- What is required: If a line in the entries below includes the string "WeierstrassCurve", copy it out.

- Source data:

import Literature.NumberTheory.EllipticCurves.ShaPTorsionQuadraticSplitting
import Literature.NumberTheory.EllipticCurves.BSDRankZeroDensityProofs
import Literature.NumberTheory.EllipticCurves.SelmerTorsionTwistRestriction
import HarnessLib

/-!
# Odd torsion and the `p`-Selmer group over a quadratic field split as curve × twist (`p` odd):
# `#E(K)[n] = #E(F)[n] · #E^{(c)}(F)[n]` (`n` odd) and `#Sel^{(p)}(E_K) = #Sel^{(p)}(E) · #Sel^{(p)}(E^{(c)})`

Topic `NumberTheory/EllipticCurves`; theorems only (no definition, no named fact, no `sorry`, no instance). Sequel of
`ShaPTorsionQuadraticSplitting` (`#Ш(E_K)[p] = #Ш(E)[p] · #Ш(E^{(c)})[p]`, `rank E(K) = rank E + rank E^{(c)}`) that reaches
the object descent software computes, the `p`-Selmer group `Sel^{(p)}`:

* §1 `WeierstrassCurve.natCard_torsionBy_point_baseChange_quadratic_of_odd` — for a field `F` with `2 ≠ 0`, a quadratic
  extension `K = F(θ)`, `θ² = c`, a Weierstrass curve `W/F` and ODD `n`: `#W(K)[n] = #W(F)[n] · #W^{(c)}(F)[n]`. Mechanism
  (Silverman X.5, Exercise 10.16): on the completed-square model `E' = W^{(1)}` the conjugation `σ` of `K/F` acts on `E'(K)`;
  `σ`-fixed points come from `E'(F)` (tree `QuadraticDescent.exists_incl_eq`), `σ`-anti-fixed points from the twist via
  `τ : E^{(c)}(F) → E'(K)` (`exists_twistMap_eq`, `conjMap_twistMap`); for ODD `n` the map `(Q, R) ↦ ι Q + τ R` is a
  bijection `E'(F)[n] × E^{(c)}(F)[n] → E'(K)[n]` (`2` is invertible on `n`-torsion).
* §2 `WeierstrassCurve.natCard_selmerGroup_baseChange_quadratic_of_odd` — for an elliptic curve `E/ℚ`, `K = ℚ(θ)`,
  `θ² = c`, and every ODD prime `p`: **`#Sel^{(p)}(E_K/K) = #Sel^{(p)}(E/ℚ) · #Sel^{(p)}(E^{(c)}/ℚ)`**, unconditionally and
  finiteness-free — the exact descent count `#Sel^{(p)} = p^{rank} · #E[p] · #Ш[p]` (Silverman X.4.2, tree
  `natCard_selmerGroup_eq`) for the three curves, with the three splittings (rank, `E[p]` by §1, `Ш[p]` by
  `natCard_sha_torsionBy_baseChange_quadratic_of_odd`); discriminant form for the tree's models.

At `p = 2` (and for even `n`) the splitting fails; nothing is claimed there.

## References

* J. H. Silverman, *The Arithmetic of Elliptic Curves*, 2nd ed. (2009), Thm. X.4.2, X.5 Cor. 5.4, Exercise 10.16.
  [SilvermanAEC2009]
* T. Dokchitser, V. Dokchitser, On the Birch–Swinnerton-Dyer quotients modulo squares, Ann. of Math. 172 (2010),
  Lemma 4.14 (proof). [DokchitserDokchitserAnnals2010]
-/

noncomputable section

open scoped Classical AddSubgroup

universe u v

namespace WeierstrassCurve

open Literature.NumberTheory.EllipticCurves Literature.NumberTheory.QuadraticFields
open _root_.WeierstrassCurve.QuadraticDescent

/-! ## §1 Odd torsion over a quadratic extension -/

section OddTorsion

variable {F : Type u} {K : Type v} [Field F] [Field K] [Algebra F K] [NeZero (2 : F)]
  (W : WeierstrassCurve F) (h2 : Module.finrank F K = 2) {θ : K} {c : F}
  (hθ : θ ∉ Set.range (algebraMap F K)) (hc : θ ^ 2 = algebraMap F K c)

/-- An element killed by `2` and by an odd `n` is `0`. [folklore] -/
private theorem eq_zero_of_two_nsmul_of_odd_nsmul {M : Type*} [AddCommGroup M] {n : ℕ} (hn : Odd n) {x : M}
    (h2x : 2 • x = 0) (hnx : n • x = 0) : x = 0 := by
  obtain ⟨k, rfl⟩ := hn
  rw [two_mul, add_nsmul, add_nsmul, one_nsmul, ← nsmul_add, ← two_nsmul, h2x, nsmul_zero, zero_add] at hnx
  exact hnx

include h2 hθ hc in
/-- **`#E'(K)[n] = #E'(F)[n] · #E^{(c)}(F)[n]` for the completed-square model `E' = W^{(1)}` and ODD `n`**: the map
`(Q, R) ↦ ι Q + τ R` is a bijection `E'(F)[n] × E^{(c)}(F)[n] → E'(K)[n]` (injective: `ι Q + τ R = 0` and its
`σ`-conjugate `ι Q - τ R = 0` force `2 τ R = 0`, hence `R = 0` as `n` is odd; surjective: for `P ∈ E'(K)[n]`,
`P + σP = ι Q'`, `P - σP = τ R'` and `P = (k+1) · 2P` for `n = 2k+1`). [cite: SilvermanAEC2009, Exercise 10.16] -/
theorem natCard_torsionBy_point_baseChange_quadraticTwist_one_of_odd {n : ℕ} (hn : Odd n) :
    Nat.card (((W.quadraticTwist 1).baseChange K).toAffine.Point[(n : ℤ)]) =
      Nat.card ((W.quadraticTwist 1).toAffine.Point[(n : ℤ)]) * Nat.card ((W.quadraticTwist c).toAffine.Point[(n : ℤ)]) := by
  set σ := Quadratic.conj h2 hθ hc with hσdef
  have hσθ : σ θ = -θ := Quadratic.conj_gen h2 hθ hc
  have hσσ : ∀ z, σ (σ z) = z := Quadratic.conj_conj h2 hθ hc
  set V := W.quadraticTwist 1 with hV
  set ι : V.toAffine.Point →+ (V.baseChange K).toAffine.Point := incl K V with hι
  set τ : (W.quadraticTwist c).toAffine.Point →+ (V.baseChange K).toAffine.Point := twistMap W hθ hc with hτ
  have hιinj : Function.Injective ι := incl_injective V
  have hτinj : Function.Injective τ := twistMap_injective W hθ hc
  -- fixed points of `σ` come from `F`, anti-fixed points from the twist
  have hfix : ∀ P : (V.baseChange K).toAffine.Point, conjMap V σ P = P → ∃ Q, ι Q = P := by
    rintro (_ | ⟨x, y, h⟩) hP
    · exact ⟨0, (map_zero ι).trans Affine.Point.zero_def⟩
    · rw [Affine.Point.map_some, Affine.Point.some.injEq] at hP
      obtain ⟨a, ha⟩ := Quadratic.exists_eq_algebraMap_of_conj_eq h2 hθ hc hP.1
      obtain ⟨b, hb⟩ := Quadratic.exists_eq_algebraMap_of_conj_eq h2 hθ hc hP.2
      exact exists_incl_eq V h ha.symm hb.symm
  have hanti : ∀ P : (V.baseChange K).toAffine.Point, conjMap V σ P = -P → ∃ R, τ R = P := by
    rintro (_ | ⟨x, y, h⟩) hP
    · exact ⟨0, (map_zero τ).trans Affine.Point.zero_def⟩
    · rw [Affine.Point.map_some, Affine.Point.neg_some, Affine.Point.some.injEq,
        negY_quadraticTwist_one_baseChange] at hP
      obtain ⟨a, ha⟩ := Quadratic.exists_eq_algebraMap_of_conj_eq h2 hθ hc hP.1
      obtain ⟨b, hb⟩ := Quadratic.exists_eq_mul_of_conj_eq_neg h2 hθ hc hP.2
      exact exists_twistMap_eq W hθ hc h ha.symm hb.symm
  have hσι : ∀ Q, conjMap V σ (ι Q) = ι Q := fun Q ↦ conjMap_incl V σ Q
  have hστ : ∀ R, conjMap V σ (τ R) = -τ R := fun R ↦ conjMap_twistMap W hθ hc hσθ R
  -- the comparison map on `n`-torsion
  let f : V.toAffine.Point[(n : ℤ)] × (W.quadraticTwist c).toAffine.Point[(n : ℤ)] →
      (V.baseChange K).toAffine.Point[(n : ℤ)] := fun x ↦
    ⟨ι (x.1 : V.toAffine.Point) + τ (x.2 : (W.quadraticTwist c).toAffine.Point),
      AddSubgroup.torsionBy.nsmul_iff.mpr (by
        rw [nsmul_add, ← map_nsmul, ← map_nsmul, AddSubgroup.torsionBy.nsmul_iff.mp x.1.2,
          AddSubgroup.torsionBy.nsmul_iff.mp x.2.2, map_zero, map_zero, add_zero])⟩
  have hf : ∀ x, ((f x : (V.baseChange K).toAffine.Point[(n : ℤ)]) : (V.baseChange K).toAffine.Point) =
      ι (x.1 : V.toAffine.Point) + τ (x.2 : (W.quadraticTwist c).toAffine.Point) := fun _ ↦ rfl
  have hbij : Function.Bijective f := by
    constructor
    · rintro ⟨Q, R⟩ ⟨Q', R'⟩ hQR
      have h0 : ι ((Q : V.toAffine.Point) - Q') + τ ((R : (W.quadraticTwist c).toAffine.Point) - R') = 0 := by
        have := congrArg (fun z : (V.baseChange K).toAffine.Point[(n : ℤ)] ↦ (z : (V.baseChange K).toAffine.Point)) hQR
        simp only [hf] at this
        rw [map_sub, map_sub, sub_add_sub_comm, this, sub_self]
      -- apply `σ`: `ι(Q-Q') - τ(R-R') = 0`, so `2 τ (R-R') = 0`
      have h1 : ι ((Q : V.toAffine.Point) - Q') - τ ((R : (W.quadraticTwist c).toAffine.Point) - R') = 0 := by
        have := congrArg (conjMap V σ) h0
        rwa [map_add, hσι, hστ, map_zero, ← sub_eq_add_neg] at this
      have h2τ : 2 • τ ((R : (W.quadraticTwist c).toAffine.Point) - R') = 0 := by
        have := sub_eq_zero.mpr (h0.trans h1.symm)
        rw [add_sub_sub_cancel, ← two_nsmul] at this
        exact this
      have hnR : n • ((R : (W.quadraticTwist c).toAffine.Point) - R') = 0 := by
        rw [nsmul_sub, AddSubgroup.torsionBy.nsmul_iff.mp R.2, AddSubgroup.torsionBy.nsmul_iff.mp R'.2, sub_zero]
      have hR : (R : (W.quadraticTwist c).toAffine.Point) - R' = 0 :=
        eq_zero_of_two_nsmul_of_odd_nsmul hn (by rw [← map_nsmul] at h2τ; exact hτinj (h2τ.trans (map_zero τ).symm)) hnR
      have hQ : (Q : V.toAffine.Point) - Q' = 0 := by
        rw [hR, map_zero, add_zero] at h0
        exact hιinj (h0.trans (map_zero ι).symm)
      exact Prod.ext (Subtype.ext (sub_eq_zero.mp hQ)) (Subtype.ext (sub_eq_zero.mp hR))
    · rintro ⟨P, hP⟩
      have hPn : n • P = 0 := AddSubgroup.torsionBy.nsmul_iff.mp hP
      obtain ⟨Q', hQ'⟩ := hfix (P + conjMap V σ P) (by rw [map_add, conjMap_conjMap V hσσ, add_comm])
      obtain ⟨R', hR'⟩ := hanti (P - conjMap V σ P) (by rw [map_sub, conjMap_conjMap V hσσ, neg_sub])
      obtain ⟨k, rfl⟩ := hn
      -- `P = (k+1) • 2P = (k+1) • (ι Q' + τ R')`
      have hP2 : P = (k + 1) • (ι Q' + τ R') := by
        rw [hQ', hR', add_add_sub_cancel, ← two_nsmul, smul_smul,
          show (k + 1) * 2 = (2 * k + 1) + 1 by ring, add_nsmul, hPn, one_nsmul, zero_add]
      have hQ'n : (2 * k + 1) • Q' = 0 := by
        apply hιinj
        rw [map_nsmul, hQ', map_zero, nsmul_add, hPn, ← map_nsmul, hPn, map_zero, add_zero]
      have hR'n : (2 * k + 1) • R' = 0 := by
        apply hτinj
        rw [map_nsmul, hR', map_zero, nsmul_sub, hPn, ← map_nsmul, hPn, map_zero, sub_zero]
      refine ⟨(⟨(k + 1) • Q', AddSubgroup.nsmul_mem _ (AddSubgroup.torsionBy.nsmul_iff.mpr hQ'n) _⟩,
        ⟨(k + 1) • R', AddSubgroup.nsmul_mem _ (AddSubgroup.torsionBy.nsmul_iff.mpr hR'n) _⟩), Subtype.ext ?_⟩
      rw [hf]
      change ι ((k + 1) • Q') + τ ((k + 1) • R') = P
      rw [map_nsmul, map_nsmul, ← nsmul_add, ← hP2]
  rw [Nat.card_congr (Equiv.ofBijective f hbij).symm, Nat.card_prod]

include h2 hθ hc in
/-- **`#W(K)[n] = #W(F)[n] · #W^{(c)}(F)[n]` for every Weierstrass curve `W/F` (`2 ≠ 0`), `K = F(θ)`, `θ² = c`, and ODD
`n`**: the completed-square case transported along `W ≅ W^{(1)}` over `F` and over `K`. For even `n` this fails (the
`2`-torsion of `W`, `W^{(c)}` and `W_K` coincide). [cite: SilvermanAEC2009, Exercise 10.16] -/
theorem natCard_torsionBy_point_baseChange_quadratic_of_odd {n : ℕ} (hn : Odd n) :
    Nat.card ((W.baseChange K).toAffine.Point[(n : ℤ)]) =
      Nat.card (W.toAffine.Point[(n : ℤ)]) * Nat.card ((W.quadraticTwist c).toAffine.Point[(n : ℤ)]) := by
  obtain ⟨C, hC⟩ := W.exists_variableChange_quadraticTwist_one
  have hCK : C.map (algebraMap F K) • W.baseChange K = (W.quadraticTwist 1).baseChange K := by
    rw [baseChange, baseChange, map_variableChange, hC]
  have e1 : W.toAffine.Point ≃+ (W.quadraticTwist 1).toAffine.Point :=
    (VariableChange.pointEquiv W C).trans (Affine.Point.congrEquiv hC)
  have e2 : (W.baseChange K).toAffine.Point ≃+ ((W.quadraticTwist 1).baseChange K).toAffine.Point :=
    (VariableChange.pointEquiv (W.baseChange K) (C.map (algebraMap F K))).trans (Affine.Point.congrEquiv hCK)
  rw [Nat.card_congr (torsionByEquiv e1 n).toEquiv, Nat.card_congr (torsionByEquiv e2 n).toEquiv]
  exact natCard_torsionBy_point_baseChange_quadraticTwist_one_of_odd W h2 hθ hc hn

end OddTorsion

/-! ## §2 The `p`-Selmer group over a quadratic field, `p` odd -/

section Selmer

variable (W : WeierstrassCurve ℚ) [W.IsElliptic] (K : Type) [Field K] [NumberField K]
  (h2 : Module.finrank ℚ K = 2) {θ : K} {c : ℚ} (hθ : θ ∉ Set.range (algebraMap ℚ K))
  (hc : θ ^ 2 = algebraMap ℚ K c)

/-- The exact descent count with `Ш[p]` as the `p`-torsion of `Ш`: `#Sel^{(p)}(E/L) = p^{rank E(L)} · #E(L)[p] · #Ш(E/L)[p]`
(tree `natCard_selmerGroup_eq`, Silverman X.4.2, with `#(Ш ⊓ H¹(L,E)[p]) = #Ш[p]`). [cite: SilvermanAEC2009, Thm X.4.2] -/
theorem natCard_selmerGroup_eq_pow_mul_mul {L : Type} [Field L] [NumberField L] (X : WeierstrassCurve L) [X.IsElliptic]
    (p : ℕ) (hp : p ≠ 0) :
    Nat.card (X.selmerGroup p) = p ^ X.mordellWeilRank * Nat.card (X.toAffine.Point[(p : ℤ)]) *
      Nat.card (X.sha[(p : ℤ)]) := by
  rw [X.natCard_selmerGroup_eq hp, Literature.Algebra.Module.natCard_torsionBy_addSubgroup]

include h2 hθ hc in
/-- **`#Sel^{(p)}(E_K/K) = #Sel^{(p)}(E/ℚ) · #Sel^{(p)}(E^{(c)}/ℚ)` for every ODD prime `p`** (`K = ℚ(θ)`, `θ² = c`),
unconditionally and with no finiteness hypothesis on `Ш`: multiply the three splittings — `rank E(K) = rank E + rank E^{(c)}`
(`mordellWeilRank_baseChange_eq_add`), `#E(K)[p] = #E(ℚ)[p] · #E^{(c)}(ℚ)[p]` (§1) and `#Ш(E_K)[p] = #Ш(E)[p] · #Ш(E^{(c)})[p]`
(`natCard_sha_torsionBy_baseChange_quadratic_of_odd`) — inside the exact descent count `#Sel^{(p)} = p^{rank} · #E[p] · #Ш[p]`
(Silverman X.4.2). Deliberate dot-notation extension of Mathlib's `WeierstrassCurve` namespace.
[cite: SilvermanAEC2009, Thm X.4.2 and Exercise 10.16] [cite: DokchitserDokchitserAnnals2010, Lemma 4.14 (proof)] -/
theorem natCard_selmerGroup_baseChange_quadratic_of_odd (p : ℕ) [hp : Fact p.Prime] (hp2 : p ≠ 2) :
    Nat.card ((W.baseChange K).selmerGroup p) =
      Nat.card (W.selmerGroup p) * Nat.card ((W.quadraticTwist c).selmerGroup p) := by
  haveI : (W.baseChange K).IsElliptic := by rw [baseChange]; infer_instance
  have hc0 : c ≠ 0 := by
    rintro rfl
    apply Quadratic.ne_zero_of_not_mem_range hθ
    have : θ ^ 2 = 0 := by rw [hc, map_zero]
    exact pow_eq_zero_iff (n := 2) (by norm_num) |>.mp this
  haveI : (W.quadraticTwist c).IsElliptic := W.isElliptic_quadraticTwist hc0
  have hodd : Odd p := hp.out.odd_of_ne_two hp2
  rw [natCard_selmerGroup_eq_pow_mul_mul (W.baseChange K) p hp.out.ne_zero,
    natCard_selmerGroup_eq_pow_mul_mul W p hp.out.ne_zero,
    natCard_selmerGroup_eq_pow_mul_mul (W.quadraticTwist c) p hp.out.ne_zero,
    mordellWeilRank_baseChange_eq_add W K h2 hθ hc, natCard_torsionBy_point_baseChange_quadratic_of_odd W h2 hθ hc hodd,
    natCard_sha_torsionBy_baseChange_quadratic_of_odd W K h2 hθ hc p hp2, pow_add]
  ring

/-- The discriminant form for the tree's models: `#Sel^{(p)}(E_K) = #Sel^{(p)}(E) · #Sel^{(p)}(E^{(d_K)})` for odd `p`
(`E^{(d_K)} ≅ E^{(c)}` over `ℚ` as `d_K = c q²`; `#Sel^{(p)}` is a model invariant through the descent count).
[cite: SilvermanAEC2009, Thm X.4.2 and Exercise 10.16] [cite: DokchitserDokchitserAnnals2010, Lemma 4.14 (proof)] -/
theorem natCard_selmerGroup_baseChange_quadratic_discr_of_odd (W : WeierstrassCurve ℚ) [W.IsElliptic] (K : Type)
    [Field K] [NumberField K] (h2 : Module.finrank ℚ K = 2) (p : ℕ) [hp : Fact p.Prime] (hp2 : p ≠ 2) :
    Nat.card ((W.baseChange K).selmerGroup p) =
      Nat.card (W.selmerGroup p) * Nat.card ((W.quadraticTwist (NumberField.discr K : ℚ)).selmerGroup p) := by
  obtain ⟨θ, c, hθ, hc⟩ := Quadratic.exists_sq_eq_algebraMap (F := ℚ) (K := K) h2
  obtain ⟨q, hq, hd⟩ := NumberField.exists_discr_eq_mul_sq h2 hθ hc
  obtain ⟨C₁, hC₁⟩ := W.exists_variableChange_quadraticTwist_mul_sq c q hq
  rw [← hd] at hC₁
  rw [natCard_selmerGroup_baseChange_quadratic_of_odd W K h2 hθ hc p hp2,
    natCard_selmerGroup_eq_of_variableChange (p : ℤ) hC₁]

end Selmer

end WeierstrassCurve

end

- Finished task:
* §1 `WeierstrassCurve.natCard_torsionBy_point_baseChange_quadratic_of_odd` — for a field `F` with `2 ≠ 0`, a quadratic
* §2 `WeierstrassCurve.natCard_selmerGroup_baseChange_quadratic_of_odd` — for an elliptic curve `E/ℚ`, `K = ℚ(θ)`,
namespace WeierstrassCurve
open _root_.WeierstrassCurve.QuadraticDescent
  (W : WeierstrassCurve F) (h2 : Module.finrank F K = 2) {θ : K} {c : F}
variable (W : WeierstrassCurve ℚ) [W.IsElliptic] (K : Type) [Field K] [NumberField K]
theorem natCard_selmerGroup_eq_pow_mul_mul {L : Type} [Field L] [NumberField L] (X : WeierstrassCurve L) [X.IsElliptic]
(Silverman X.4.2). Deliberate dot-notation extension of Mathlib's `WeierstrassCurve` namespace.
theorem natCard_selmerGroup_baseChange_quadratic_discr_of_odd (W : WeierstrassCurve ℚ) [W.IsElliptic] (K : Type)
end WeierstrassCurve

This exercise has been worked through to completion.